View Full Version : Generation 4 ATS build
Time to upgrade again.
I am actually pretty happy with my current one, but after a few years now,
there are a couple of things I want to change.
1) Use the water coming from main tank to sump, not a separate pump.
I am tired of the cost of that extra electricity, and the various leaks I have had.
2) Put the scrubber inside the sump a bit.
I am having moisture and space issues, so really want to consolidate things.
3) Easier to get to.
To get to my current scrubber, I need a ladder. Really.
4) Easier to clean slot, with less buildup.
It is easy to clean my current screens, but not the slot.
Plus I do not have anything blocking light from hitting slot.
5) A bit smaller.
It was built with the old sizing rules.
It will still be a standard two sided waterfall type scrubber. LED lights.

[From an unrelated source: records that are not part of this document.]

open MeasureTheory
open scoped Matrix.Norms.L2Operator
open Literature.MathematicalPhysics.QuantumFieldTheory.Balaban1983to89
open Literature.MathematicalPhysics.QuantumFieldTheory.Balaban1983to89.T3ContinuumYM3Torus
open Literature.MathematicalPhysics.QuantumFieldTheory.Balaban1983to89.T3UnitScaleTilt (θBal)
open Literature.MathematicalPhysics.QuantumFieldTheory.Balaban1983to89.T3PrintedMinimiserExistence (Thm1GlobalMinAt)
open Literature.MathematicalPhysics.QuantumFieldTheory.Balaban1983to89.T3Thresholds (sqrt_le_exp_iff)
open Literature.MathematicalPhysics.QuantumFieldTheory.Balaban1983to89.ExpMeanLog (deltaSU)
open Literature.MathematicalPhysics.QuantumFieldTheory.Balaban1985CMP102.Setting
open Summit.QuantumFields.Balaban3D.Carriers
open Summit.QuantumFields.Balaban3D.Proofs.Primitives
open Summit.QuantumFields.Balaban3D.Proofs.Thresholds (Q0 Q0_pos)
open B7Prop2Explicit (C0 C0_pos)

/-! ## §2 The knit in closed form, with the print-strength data row (O″) -/

section Family

variable (F : T3Family) (𝔠 : AlphaConsts F.L (suGroupModel 2).N)

/-- **(O∀) ⇒ (O″)**: the knit's universal data row «data rows for EVERY pinned family» implies the print-strength row «given that some pinned family exists,
data rows for SOME pinned family» (take the same family). [cite: Balaban1985UV3, Thm 2 p.272 and (41) p.266 (bookkeeping)] -/
theorem AlphaInputsT3AC.dataRowsGiven_of_forall {γ : ℝ} {hγ : 0 < γ} {hγ1 : γ ≤ (min 𝔠.gamma0 1) ^ 2} {a₀ a₁ : ℝ} {K : ℕ}
    (hrows : ∀ Ut : (k : ℕ) → GaugeField (F.P K) k (Matrix.specialUnitaryGroup (Fin 2) ℂ) → GaugeField (F.P K) 0 (Matrix.specialUnitaryGroup (Fin 2) ℂ),
      AlphaInputsT3AC.TrivMinimiserRowsT3 F 𝔠 γ hγ hγ1 a₀ a₁ K Ut → AlphaInputsT3AC.DataRowsT3 F 𝔠 γ hγ hγ1 K Ut)
    (hex : ∃ Ut : (k : ℕ) → GaugeField (F.P K) k (Matrix.specialUnitaryGroup (Fin 2) ℂ) → GaugeField (F.P K) 0 (Matrix.specialUnitaryGroup (Fin 2) ℂ),
      AlphaInputsT3AC.TrivMinimiserRowsT3 F 𝔠 γ hγ hγ1 a₀ a₁ K Ut) :
    ∃ Ut : (k : ℕ) → GaugeField (F.P K) k (Matrix.specialUnitaryGroup (Fin 2) ℂ) → GaugeField (F.P K) 0 (Matrix.specialUnitaryGroup (Fin 2) ℂ),
      AlphaInputsT3AC.TrivMinimiserRowsT3 F 𝔠 γ hγ hγ1 a₀ a₁ K Ut ∧ AlphaInputsT3AC.DataRowsT3 F 𝔠 γ hγ hγ1 K Ut := by
  obtain ⟨Ut, hUt⟩ := hex
  exact ⟨Ut, hUt, hrows Ut hUt⟩

/-- ★★ **LANE B's DISPLAYED SCHEMA FROM [7] THEOREM 1, (D6), THE PRINT-STRENGTH DATA ROW (O″), AND SIZES IN CLOSED FORM.**  As `…dataSchemaT3AC_of_pinnedRows`
(sibling `…MinimiserPinKnit`) with: the two `γ`-rows replaced by the two `C68`-inequalities of §1, and the data row weakened to (O″) «`(∃ Ut, Triv… Ut) → ∃ Ut,
Triv… Ut ∧ Data… Ut`». [cite: Balaban1985Variational, Thm 1 (6)–(8) pp.278–279; Balaban1985UV3, (40)–(42) p.266, (68) p.273 and Thm 2 p.272] -/
theorem AlphaInputsT3AC.dataSchemaT3AC_of_pinnedRows₂ {a₀ a₁ : ℝ}
    (hT : Thm1GlobalMinAt F.L a₀ a₁ 𝔠.B₃) (ha₁ : 0 < a₁) (hwin : 𝔠.B₃ * a₁ ≤ a₀)
    (hA3 : (143 * ((((3 + 4 : ℕ) : ℝ)) ^ 2 / 4) ^ 2) * (2 * (𝔠.B₃ * a₁)) ≤ 1 / 3)
    (hA2 : 2 * (2 * (𝔠.B₃ * a₁)) ≤ 2 * deltaSU (Fin 2) / (((3 + 4) * F.L : ℕ) : ℝ) ^ 2)
    (hB₃ : 1 ≤ 2 * 𝔠.B₃) (hC : 4 * 𝔠.B₃ * (F.L : ℝ) ^ 2 * avgWindowFactor F.L ≤ 𝔠.C68)
    (hCe : Real.exp (𝔠.p₀ - 1) ≤ 3 * C0 3 * 𝔠.C68 * (𝔠.b₀ * Q0 𝔠.p₀))
    (hCa : (𝔠.b₀ * Q0 𝔠.p₀) * (2 * (F.L : ℝ) ^ 2 * avgWindowFactor F.L) ^ 2 ≤ 3 * C0 3 * 𝔠.C68 * a₁ ^ 2)
    (hD6 : ∀ (γ : ℝ) (hγ : 0 < γ) (hγ1 : γ ≤ (min 𝔠.gamma0 1) ^ 2) (K : ℕ), AlphaInputsT3AC.AdaptedClassNonemptyT3 F 𝔠 γ hγ hγ1 K)
    (hrows : ∀ (γ : ℝ) (hγ : 0 < γ) (hγ1 : γ ≤ (min 𝔠.gamma0 1) ^ 2) (K : ℕ),
      (∃ Ut : (k : ℕ) → GaugeField (F.P K) k (Matrix.specialUnitaryGroup (Fin 2) ℂ) → GaugeField (F.P K) 0 (Matrix.specialUnitaryGroup (Fin 2) ℂ),
        AlphaInputsT3AC.TrivMinimiserRowsT3 F 𝔠 γ hγ hγ1 a₀ a₁ K Ut) →
      ∃ Ut : (k : ℕ) → GaugeField (F.P K) k (Matrix.specialUnitaryGroup (Fin 2) ℂ) → GaugeField (F.P K) 0 (Matrix.specialUnitaryGroup (Fin 2) ℂ),
        AlphaInputsT3AC.TrivMinimiserRowsT3 F 𝔠 γ hγ hγ1 a₀ a₁ K Ut ∧ AlphaInputsT3AC.DataRowsT3 F 𝔠 γ hγ hγ1 K Ut) :
    DataSchemaT3AC F 𝔠 a₀ a₁ := by
  have hL1 : 1 ≤ F.L := by have := F.hL.2; omega
  have hanti := MinimiserPin.anti_of_C68 𝔠 hCe
  have hsmall := MinimiserPin.small_of_C68 𝔠 hL1 ha₁ (avgWindowFactor_pos F) hCa
  intro γ hγ hγ1 K
  have hγ1' : γ ≤ 1 := hγ1.trans (sq_min_one_le _ 𝔠.gamma0_pos)
  have hγe : Real.sqrt γ ≤ Real.exp (1 - 𝔠.p₀) := (sqrt_le_exp_iff hγ.le).mpr (hγ1.trans hanti)
  have hw0 : 0 ≤ (F.L : ℝ) ^ 2 * avgWindowFactor F.L := by
    have := avgWindowFactor_pos F
    positivity
  have hC2 : 2 * (F.L : ℝ) ^ 2 * avgWindowFactor F.L ≤ 𝔠.C68 := by nlinarith
  refine ⟨MinimiserPin.windowIneqT3_of_le F 𝔠 hγ hγ1' hγe hC2 K, hD6 γ hγ hγ1 K, hrows γ hγ hγ1 K ?_⟩
  exact AlphaInputsT3AC.trivMinimiserRowsT3_of_thm1GlobalMinAt F 𝔠 γ hγ hγ1 K hT hwin hA3 hA2 hB₃
    (fun k _ => hsmall γ hγ hγ1 K k)
    (fun k i hik hkK => MinimiserPin.C68_dom_of_le hL1 hγ hγ1' hγe 𝔠.b₀_pos 𝔠.p₀_pos.le (avgWindowFactor_pos F).le
      𝔠.B₃_pos.le hC K k i hik hkK)

/-- ★★ **THE v3 (α) PACKAGE FROM THE SAME** (through lane B's `AlphaInputsT3AC.ofV3At_of_dataSchemaT3`).
[cite: Balaban1985UV3, Thm 2 p.272; Balaban1985Variational, Thm 1 (8) p.279] -/
theorem AlphaInputsT3AC.ofV3At_of_pinnedRows₂ {a₀ a₁ : ℝ}
    (hT : Thm1GlobalMinAt F.L a₀ a₁ 𝔠.B₃) (ha₁ : 0 < a₁) (hwin : 𝔠.B₃ * a₁ ≤ a₀)
    (hA3 : (143 * ((((3 + 4 : ℕ) : ℝ)) ^ 2 / 4) ^ 2) * (2 * (𝔠.B₃ * a₁)) ≤ 1 / 3)
    (hA2 : 2 * (2 * (𝔠.B₃ * a₁)) ≤ 2 * deltaSU (Fin 2) / (((3 + 4) * F.L : ℕ) : ℝ) ^ 2)
    (hB₃ : 1 ≤ 2 * 𝔠.B₃) (hC : 4 * 𝔠.B₃ * (F.L : ℝ) ^ 2 * avgWindowFactor F.L ≤ 𝔠.C68)
    (hCe : Real.exp (𝔠.p₀ - 1) ≤ 3 * C0 3 * 𝔠.C68 * (𝔠.b₀ * Q0 𝔠.p₀))
    (hCa : (𝔠.b₀ * Q0 𝔠.p₀) * (2 * (F.L : ℝ) ^ 2 * avgWindowFactor F.L) ^ 2 ≤ 3 * C0 3 * 𝔠.C68 * a₁ ^ 2)
    (hD6 : ∀ (γ : ℝ) (hγ : 0 < γ) (hγ1 : γ ≤ (min 𝔠.gamma0 1) ^ 2) (K : ℕ), AlphaInputsT3AC.AdaptedClassNonemptyT3 F 𝔠 γ hγ hγ1 K)
    (hrows : ∀ (γ : ℝ) (hγ : 0 < γ) (hγ1 : γ ≤ (min 𝔠.gamma0 1) ^ 2) (K : ℕ),
      (∃ Ut : (k : ℕ) → GaugeField (F.P K) k (Matrix.specialUnitaryGroup (Fin 2) ℂ) → GaugeField (F.P K) 0 (Matrix.specialUnitaryGroup (Fin 2) ℂ),
        AlphaInputsT3AC.TrivMinimiserRowsT3 F 𝔠 γ hγ hγ1 a₀ a₁ K Ut) →
      ∃ Ut : (k : ℕ) → GaugeField (F.P K) k (Matrix.specialUnitaryGroup (Fin 2) ℂ) → GaugeField (F.P K) 0 (Matrix.specialUnitaryGroup (Fin 2) ℂ),
        AlphaInputsT3AC.TrivMinimiserRowsT3 F 𝔠 γ hγ hγ1 a₀ a₁ K Ut ∧ AlphaInputsT3AC.DataRowsT3 F 𝔠 γ hγ hγ1 K Ut) :
    AlphaInputsT3AC.OfV3At F 𝔠 a₀ a₁ :=
  AlphaInputsT3AC.ofV3At_of_dataSchemaT3
    (AlphaInputsT3AC.dataSchemaT3AC_of_pinnedRows₂ F 𝔠 hT ha₁ hwin hA3 hA2 hB₃ hC hCe hCa hD6 hrows)

end Family

/-! ## §3 Record level: ONE displayed predicate for the registered 2′ text -/

section Record

/-- **`AlphaInputsT3AC.PinnedPartsT3ACRec L` — 2′'s DISPLAY AS ONE PREDICATE** (hypothesis schema, OPEN, never asserted): the quantifier shell of the registered
text `AlphaInputsT3ACv3Rec L` VERBATIM — thresholds `b₁, p₁` such that for every profile `(b₀, p₀)` beyond them there is a primitive-constants record `𝔠` with
EXACTLY that p-function and [Balaban1985Variational] constants `a₀, a₁` (`0 < a₀`, `0 < a₁`, `B₃a₁ ≤ a₀`) — whose body is:
* [7]'s small-`a₁` regime: `2B₃a₁` admissible for [Balaban1985Averaging] Prop. 2 on the `7L`-cubes of `SU(2)` (`143·(7²/4)²·2B₃a₁ ≤ ⅓`, `4B₃a₁ ≤ 2δ_SU(2)/(7L)²`);
* the record's sizes: `1 ≤ 2B₃` and `C68 ≥ c_min` as three inequalities LINEAR in the free (68)-constant — `4B₃L²·avgWindowFactor(L) ≤ C68`,
  `e^{p₀−1} ≤ 3C₀(3)·C68·b₀Q₀(p₀)`, `b₀Q₀(p₀)·(2L²·avgWindowFactor(L))² ≤ 3C₀(3)·C68·a₁²` (always attainable: `AlphaInputsT3AC.exists_record_sizes`);
* (T) [Balaban1985Variational] Thm 1 + Prop 7 in the tree's global reading, `Thm1GlobalMinAt L a₀ a₁ 𝔠.B₃` (a minimiser over (6) exists inside (8));
* for every three-torus family of block size `L`, every coupling of the record's window and every run: (D6) the adapted classes are non-empty, and (O″) GIVEN a
  measurable pinned trivial-history minimiser family with (D5), the cluster-expansion data rows (D1)–(D4), (D7) hold for SOME such family.
[cite: Balaban1985UV3, (7) p.257, (40)–(42) p.266, (68) p.273 and Thm 2 p.272; Balaban1985Variational, Thm 1 (6)–(8) pp.278–279; Balaban1985Averaging, Prop. 2 p.22] -/
def AlphaInputsT3AC.PinnedPartsT3ACRec (L : ℕ) : Prop :=
  ∃ (b₁ p₁ : ℝ), ∀ (b₀ p₀ : ℝ), b₁ ≤ b₀ → p₁ ≤ p₀ →
    ∃ (𝔠 : AlphaConsts L (suGroupModel 2).N) (a₀ a₁ : ℝ), 𝔠.b₀ = b₀ ∧ 𝔠.p₀ = p₀ ∧ 0 < a₀ ∧ 0 < a₁ ∧ 𝔠.B₃ * a₁ ≤ a₀ ∧
      (143 * ((((3 + 4 : ℕ) : ℝ)) ^ 2 / 4) ^ 2) * (2 * (𝔠.B₃ * a₁)) ≤ 1 / 3 ∧
      2 * (2 * (𝔠.B₃ * a₁)) ≤ 2 * deltaSU (Fin 2) / (((3 + 4) * L : ℕ) : ℝ) ^ 2 ∧
      1 ≤ 2 * 𝔠.B₃ ∧ 4 * 𝔠.B₃ * (L : ℝ) ^ 2 * avgWindowFactor L ≤ 𝔠.C68 ∧
      Real.exp (𝔠.p₀ - 1) ≤ 3 * C0 3 * 𝔠.C68 * (𝔠.b₀ * Q0 𝔠.p₀) ∧
      (𝔠.b₀ * Q0 𝔠.p₀) * (2 * (L : ℝ) ^ 2 * avgWindowFactor L) ^ 2 ≤ 3 * C0 3 * 𝔠.C68 * a₁ ^ 2 ∧
      Thm1GlobalMinAt L a₀ a₁ 𝔠.B₃ ∧
      ∀ (F : T3Family) (hF : F.L = L),
        (∀ (γ : ℝ) (hγ : 0 < γ) (hγ1 : γ ≤ (min (hF ▸ 𝔠).gamma0 1) ^ 2) (K : ℕ),
          AlphaInputsT3AC.AdaptedClassNonemptyT3 F (hF ▸ 𝔠) γ hγ hγ1 K) ∧
        (∀ (γ : ℝ) (hγ : 0 < γ) (hγ1 : γ ≤ (min (hF ▸ 𝔠).gamma0 1) ^ 2) (K : ℕ),
          (∃ Ut : (k : ℕ) → GaugeField (F.P K) k (Matrix.specialUnitaryGroup (Fin 2) ℂ) → GaugeField (F.P K) 0 (Matrix.specialUnitaryGroup (Fin 2) ℂ),
            AlphaInputsT3AC.TrivMinimiserRowsT3 F (hF ▸ 𝔠) γ hγ hγ1 a₀ a₁ K Ut) →
          ∃ Ut : (k : ℕ) → GaugeField (F.P K) k (Matrix.specialUnitaryGroup (Fin 2) ℂ) → GaugeField (F.P K) 0 (Matrix.specialUnitaryGroup (Fin 2) ℂ),
            AlphaInputsT3AC.TrivMinimiserRowsT3 F (hF ▸ 𝔠) γ hγ hγ1 a₀ a₁ K Ut ∧ AlphaInputsT3AC.DataRowsT3 F (hF ▸ 𝔠) γ hγ hγ1 K Ut)

/-- At a family of block size `L` the body of `PinnedPartsT3ACRec` gives lane B's displayed data schema (§2 after transport along `hF`).
[cite: Balaban1985UV3, Thm 2 p.272; Balaban1985Variational, Thm 1 (8) p.279] -/
theorem AlphaInputsT3AC.dataSchemaT3AC_of_pinnedParts_cast {L : ℕ} {𝔠 : AlphaConsts L (suGroupModel 2).N} {a₀ a₁ : ℝ}
    (ha₁ : 0 < a₁) (hwin : 𝔠.B₃ * a₁ ≤ a₀)
    (hA3 : (143 * ((((3 + 4 : ℕ) : ℝ)) ^ 2 / 4) ^ 2) * (2 * (𝔠.B₃ * a₁)) ≤ 1 / 3)
    (hA2 : 2 * (2 * (𝔠.B₃ * a₁)) ≤ 2 * deltaSU (Fin 2) / (((3 + 4) * L : ℕ) : ℝ) ^ 2)
    (hB₃ : 1 ≤ 2 * 𝔠.B₃) (hC : 4 * 𝔠.B₃ * (L : ℝ) ^ 2 * avgWindowFactor L ≤ 𝔠.C68)
    (hCe : Real.exp (𝔠.p₀ - 1) ≤ 3 * C0 3 * 𝔠.C68 * (𝔠.b₀ * Q0 𝔠.p₀))
    (hCa : (𝔠.b₀ * Q0 𝔠.p₀) * (2 * (L : ℝ) ^ 2 * avgWindowFactor L) ^ 2 ≤ 3 * C0 3 * 𝔠.C68 * a₁ ^ 2)
    (hT : Thm1GlobalMinAt L a₀ a₁ 𝔠.B₃) (F : T3Family) (hF : F.L = L)
    (hD6 : ∀ (γ : ℝ) (hγ : 0 < γ) (hγ1 : γ ≤ (min (hF ▸ 𝔠).gamma0 1) ^ 2) (K : ℕ),
      AlphaInputsT3AC.AdaptedClassNonemptyT3 F (hF ▸ 𝔠) γ hγ hγ1 K)
    (hrows : ∀ (γ : ℝ) (hγ : 0 < γ) (hγ1 : γ ≤ (min (hF ▸ 𝔠).gamma0 1) ^ 2) (K : ℕ),
      (∃ Ut : (k : ℕ) → GaugeField (F.P K) k (Matrix.specialUnitaryGroup (Fin 2) ℂ) → GaugeField (F.P K) 0 (Matrix.specialUnitaryGroup (Fin 2) ℂ),
        AlphaInputsT3AC.TrivMinimiserRowsT3 F (hF ▸ 𝔠) γ hγ hγ1 a₀ a₁ K Ut) →
      ∃ Ut : (k : ℕ) → GaugeField (F.P K) k (Matrix.specialUnitaryGroup (Fin 2) ℂ) → GaugeField (F.P K) 0 (Matrix.specialUnitaryGroup (Fin 2) ℂ),
        AlphaInputsT3AC.TrivMinimiserRowsT3 F (hF ▸ 𝔠) γ hγ hγ1 a₀ a₁ K Ut ∧ AlphaInputsT3AC.DataRowsT3 F (hF ▸ 𝔠) γ hγ hγ1 K Ut) :
    DataSchemaT3AC F (hF ▸ 𝔠) a₀ a₁ := by
  subst hF
  exact AlphaInputsT3AC.dataSchemaT3AC_of_pinnedRows₂ F 𝔠 hT ha₁ hwin hA3 hA2 hB₃ hC hCe hCa hD6 hrows

/-- **2′'s DISPLAY IMPLIES LANE B's RECORD-PARAMETRIC DATA SCHEMA**: `PinnedPartsT3ACRec L → DataSchemaT3ACRec L` (same shell; §2 per family).
[cite: Balaban1985UV3, Thm 2 p.272; Balaban1985Variational, Thm 1 (8) p.279] -/
theorem dataSchemaT3ACRec_of_pinnedPartsRec {L : ℕ} (h : AlphaInputsT3AC.PinnedPartsT3ACRec L) : DataSchemaT3ACRec L := by
  obtain ⟨b₁, p₁, h⟩ := h
  refine ⟨b₁, p₁, fun b₀ p₀ hb hp => ?_⟩
  obtain ⟨𝔠, a₀, a₁, h1, h2, h3, h4, h5, hA3, hA2, hB₃, hC, hCe, hCa, hT, hD⟩ := h b₀ p₀ hb hp
  exact ⟨𝔠, a₀, a₁, h1, h2, h3, h4, h5, fun F hF =>
    AlphaInputsT3AC.dataSchemaT3AC_of_pinnedParts_cast h4 h5 hA3 hA2 hB₃ hC hCe hCa hT F hF (hD F hF).1 (hD F hF).2⟩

I looked a lot at the new UAS, but I am not sold on that.
As reference, my old version 3 thread is here:
http://algaescrubber.net/forums/showthread.php?605-Version-3-ATS-Vertical-LED-bigger
Versions 1 and 2 are around somewhere on these forums as well, but so old I forgot where.
Lots of details and pictures to follow over the next few weeks.
Here is the basic idea. Side view.
Water comes in from main tank, down into sump, up through scrubber, to main pipe with slot.
Screens are just touching the water.
LEDs on each side.
The LEDS need to be mostly sealed, since water level comes up when pumps are off.
The safety drain is above the scrubber. If slot fills with algae, I can't have my main tank overflow.
Anything brand new in LEDs these days???
My current leaning:
I will have a single Mean Well LPC-60-1050 constant current driver.
It will drive two strings in parallel. One string for each side of the scrubber.
So each string is 525 mA, from 9-48Vf.
I partly chose that because I happen to have one already.
But also because the lower 525 mA means more LEDs (1W per), so a bit
better distribution than using 700 mA. Also slightly more efficient.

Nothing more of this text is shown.